Hence all these varied skillsets, tools and processes have to merge together to deliver DevOps in IoT.
It is also a concern for enterprises that how developers (product manufacturers) in IoT should balance advantages like frequent updates with the practicalities of remote device update. To solve this, one has to note that the release cadence in IoT differs from traditional software release deployments. IoT release cadence differs due to components. For example, a web patch application upgrade can be a monthly release cycle whereas a device upgrade release can vary from three to six months . So continuous testing has to evolve to devise a more optimized way of testing solution exhaustively. IoT testing is costly because infrastructure is huge along with exhaustive test coverage. eInfochips engineering teams have been able to reduce time to testing with improved quality for clients in various industries with our proven IoT testing methodologies.
Embedded devices security and memory concerns
The next important question is, How does DevOps for IoT work within robust security policies such as authentication, secure over the air update , etc.
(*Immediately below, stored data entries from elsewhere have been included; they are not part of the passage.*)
/-
Copyright: the b2b-balaban T⁴-continuum CRUX team, row NE7b OWNER lineage `t4-ne7b-p1` (gen 130). Project licence.
-/
import Summits.QuantumFields.BalabanUV.T4Continuum.Spine.NE7b.SupTiltedMomentLetters
import Summits.QuantumFields.BalabanUV.T4Continuum.Spine.NE7b.SupExpFamilyCumulantBounds
import Summits.QuantumFields.BalabanUV.T4Continuum.Spine.NE7b.SupExpFamilyLogDerivatives
import Summits.QuantumFields.BalabanUV.T4Continuum.Spine.NE7b.SupMixedDerivativeFromDifferences

/-!
# DECAY OF CORRELATIONS OF THE TILTED FLUCTUATION LAW ON THE ROAD: for the small-field step with remainders `w` (`|w| ≤ c₃|t|³` on `|t| ≤ h`,
# stability `κ₀`) and two one-site quadratic observables `A = F_y(ω_y+ψ₀,y)`, `B = G_z(ω_z+ψ₀,z)` (`|F|, |G| ≤ c₂u²`) at cells `p₀ ∋ y`, `p₁ ∋ z` of `S`
# separated by `n + 1` cells of a potential `d` (`d(p₀) = 0`, `d(p₁) ≥ n+2`, `d` `1`-Lipschitz along `R`), under KP smallness with room `e^{1+η}`,
#   `|Cov_ν(A, B)| = |(⟨AB⟩_Φ⟨1⟩_Φ − ⟨A⟩_Φ⟨B⟩_Φ)∕⟨1⟩_Φ²| ≤ (B_mix∕r₁ + M₂r₁)∕r₂ + M₃r₂∕2`  for all `r₁, r₂ ∈ (0, 1]`,
#   `B_mix = 4e^{−η(n+1)}(Δ+1)·2e^{1+η}ε̃_ΨA_τ^v`,  `M₂ = 2c₂²δ₀⁻²M + (c₂δ₀⁻¹M)²`,
#   `M₃ = 6c₂³δ₀⁻³M + 6c₂³δ₀⁻³M² + 2c₂³δ₀⁻³M³`  (`M ≥ M_road`, the single-site moment constant of (332a)),
# uniformly in the volume: the tilted law `ν ∝ e^{−V}dN(0,Γ)` has decaying correlations, up to the optimisation in `r₁, r₂`
# (`r₁ = ρ²`, `r₂ = ρ`, `ρ = e^{−η(n+1)∕4}` gives `|Cov_ν(A,B)| ≤ (4(Δ+1)2e^{1+η}ε̃_ΨA_τ^v + M₂ + M₃∕2)·e^{−η(n+1)∕4}`) — (326)'s mixed-difference
# locality turned into a mixed-DERIVATIVE bound by (327),
# with (330)'s closed forms and (331)∕(332b)'s letters (row NE7b, node U5c — the analytic input of the third-order re-entry and of the locality of
# the next step's Hessian; (326)∕(327)∕(330)∕(331)∕(332a,b) BY NAME; [folklore])

Cell `pub-balaban`, sub-cell `t4`, spine estimate NE7b (`T4WeightBudget.RelWeightBound`; the cell's OWN estimate — NOT PRINTED in
[Bałaban 1983–89], NOT PROVED).  Crux-route work under `Spine/NE7b/` by the row OWNER (`t4-ne7b-p1` gen 130, file (332c)) under FREEZE
(0)'s crux-prover clause, on § [NE7bP1-G129-HANDOFF] NEXT (ii) (SCOPING-d4: correlation decay of the tilted law by the real-variable route);
NOTHING of Bałaban's is named as a Lean object, valued or asserted; no `T4Continuum/Support` leaf typed; no `def`, no notation; zero `sorry`.
Imports (BY NAME): the OWNER's (332b) `…SupTiltedMomentLetters` (`letter_A∕B∕AA∕BB∕AB∕ABB`), (332a) (`road_H_pos`, `road_four_letter`,
`twoSite_integral_eq`), (331) `…SupExpFamilyCumulantBounds` (`abs_fss_le`, `abs_fstt_le`), (330) `…SupExpFamilyLogDerivatives`
(`hasDerivAt_logH_s`, `hasDerivAt_fs_s`, `hasDerivAt_fs_t`, `hasDerivAt_fst_t`), (327) `…SupMixedDerivativeFromDifferences`
(`abs_mixedDeriv_le_of_differences_on`), (326) `…SupTwoSitePerturbationLocality` (`abs_log_twoSite_mixed_le`).

WHAT IS PROVED ([folklore]): §1 THE END **`abs_tilted_cov_le_family`** (the bound above, the tilted integrals written as the exponential
family at `(s,t) = (0,0)`, i.e. with the factor `e^{0·A+0·B}`), **`abs_tilted_cov_le`** (the same with that factor removed), `optimise_identity`
and THE END **`abs_tilted_cov_decay`** (`r₁ = ρ²`, `r₂ = ρ`, `ρ = e^{−η(n+1)∕4}`: `|Cov_ν(A,B)| ≤ (4(Δ+1)2e^{1+η}ε̃_ΨA_τ^v + M₂ + M₃∕2)e^{−η(n+1)∕4}`); §2 toy.

HONEST (what this is NOT).  A covariance-decay bound for ONE pair of one-site quadratic observables under the small-field step's tilted law, with
explicit but unoptimised constants (`r₁, r₂` free; the moments cost `δ₀ > 0` of stability room: `2(κ₀+2c₂+δ₀) ≤ κ`, `2(κ₀+8c₂)(1+τ)γ_op ≤ θ`); the
re-entry of the third-order remainder and the locality of the next Hessian are the next files; small-field step only; scalar skeleton ((A3),
NC-NE7b-α UNRULED); nothing of Bałaban's asserted.  BY-NAME EFFECT ON THE WALL: NONE.  NE7b NOT PRINTED ∕ NOT PROVED; spine PROVED 0∕9; rung
(B)+1 — the programme's measures remain FINITE-torus statements; NOT the mass gap, NOT Clay.  HONEST DEPENDENCY: continuum YM on T⁴ ⇐ BetaPertH ∧
nine spine estimates (0∕9 proved); BetaPertH ⇐ (D1) ∧ (D4) ∧ CAP+tail; G-an2-4 gates asym, D1 and NE2∕3∕4.
-/

set_option autoImplicit false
As there are multiple deployment endpoints in IoT, security has to be looked at from multiple aspects. There are fundamentally three types of risks here: data at rest, data in motion and data in cloud. There is a computation risk within devices or within the cloud. Also there are hardware tampering risks with physical device.
The DDoS attacks on Oct 21, 2016 (now known simply as 10/21 attacks) using a network of hacked cameras and DVRs had crippled the Dyn server, effectively hurting traffic at high profile sites such as Twitter, Amazon and Netflix Clearly, enterprises working on IoT solutions will have to figure out creative ways to improve the trust factor of their end products. The security concerns in IoT development environment can be greatly mitigated by inserting improved visibility and control over devices, giving each device its own identity with the business environment and humans.
Embedded systems may have limited resources including memory. This can definitely impact the targeted system for implementing DevOps. Within the purview of DevOps, continuous deployment and continuous monitoring on embedded systems with limited resources will have an impact.
For continuous deployment, for example, a lot will depend on the design and architecture of how the firmware update is deployed on a particular device. For continuous monitoring, non-functional parameters like reliability and performance assume prime importance as a lot will depend on how remote updates and monitoring can be implemented without hindering the performance of the device. Also. methods to extract data and pre-processing with a dynamic rule engine before it reaches the cloud is very important.
The common refrain of enterprises working on IoT projects is that at a given time, there's simply not enough talented resources with the right skills and expertise to sync with project timelines. Ensuring the timely availability of technical staff and skills is an important and desirable trait. Additionally, one has to factor in resistance to new technologies, practices and processes by the workforce. Depending on the requirement, outside expertise may be in order with service providers plugging the gap by bringing in additional skills.
 Manyika, James; Chui, Michael; Bisson, Peter; Woetzel, Jonathan; Dobbs, Richard; Bughin, Jacques; Aharon, Dan. “Unlocking the potential of the Internet of Things.” June 2015. McKinsey.com. 19 January 2017.